(Saved entries)
____

import Literature.AlgebraicGeometry.Resolution.HuGammaSchemeResolution
import Literature.Computability.AlgebraicComplexity.DeterminantIrreducible
import Literature.AlgebraicGeometry.Resolution.RegularLocalRingsJacobian
import HarnessLib
import Summits.ResolutionOfSingularities.ResolutionOfSingularities.Theorems.UniversalCellsMatroidCellResResidueWitnessMinors
import Summits.ResolutionOfSingularities.ResolutionOfSingularities.Theorems.UniversalCellsMatroidCellResResidueWitnessCone

/-!
# The chart `D(a₀₀)` of the complete-quadrilateral Γ-scheme is the quadric cone (crux `UniversalCells.MatroidCellRes`)

Third of four files exhibiting a witness for the residue stub (N) of crux
stmt-ResolutionOfSingularities-15230 (`UniversalCells.MatroidCellRes`, line `birth`). With `K` a
field, `2 ≠ 0`, `A₀ = [[1,1,1,0],[1,1,0,1],[1,0,1,1]]` and `Γ = {u | x_u(A₀) = 0}` (file
`…ResidueWitnessMinors.lean`), the CHART RING of the Γ-scheme at `a₀₀` is
`L = (K[A] ⧸ (x_u : u ∈ Γ))[1/a₀₀]`. On `D(a₀₀)` the six line relations solve
`a₀₃ = a₁₂ = a₂₁ = 0`, `a₁₁ = a₀₁a₁₀/a₀₀`, `a₂₂ = a₀₂a₂₀/a₀₀` and leave exactly the quadric cone
`a₁₀a₂₃ = a₁₃a₂₀`:

* `nonempty_ringEquiv_away_cone_of`, `nonempty_ringEquiv_chart_cone` — `L ≃+* D`,
  `D = (K[y₀,…,y₆] ⧸ (y₃y₆ - y₄y₅))[1/y₀]` (`y = (a₀₀, a₀₁, a₀₂, a₁₀, a₁₃, a₂₀, a₂₃)`), by two
  explicit mutually inverse maps (`exists_ringHom_chart_to_cone`: `A ↦ [[y₀,y₁,y₂,0],
  [y₃,y₁y₃/y₀,0,y₄],[y₅,0,y₂y₅/y₀,y₆]]` kills the Γ-ideal by `exists_ringHom_away`;
  `exists_ringHom_cone_to_chart`: `y ↦ (a₀₀,…,a₂₃)` kills the cone `= x_{(e₀,c₀,c₃)}`;
  `comp_eq_id_cone`, `comp_eq_id_chart`: both composites are identities because
  `a₀₃, a₁₂, a₂₁, a₀₀a₁₁ - a₀₁a₁₀, a₀₂a₂₀ - a₀₀a₂₂` are, up to sign, minors in `Γ`);
* `isDomain_chart`, `not_isRegularRing_chart` — hence `L` is a domain and not a regular ring
  (`isDomain_cone_away`, `not_isRegularRing_cone_away` of `…ResidueWitnessCone.lean`).

The computation is split into small declarations on purpose (ring identities in an abstract
commutative ring: `cone_point_relations`, `solve_entry`, `solve_entry'`), each within the default
heartbeat budget. No definition and no notation is declared. Folklore throughout.
-/

noncomputable section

____

:: Work to be completed ::
Nothing but a number should be given: the count of lines in the entries that contain the word "Summits".

:: Written response ::
2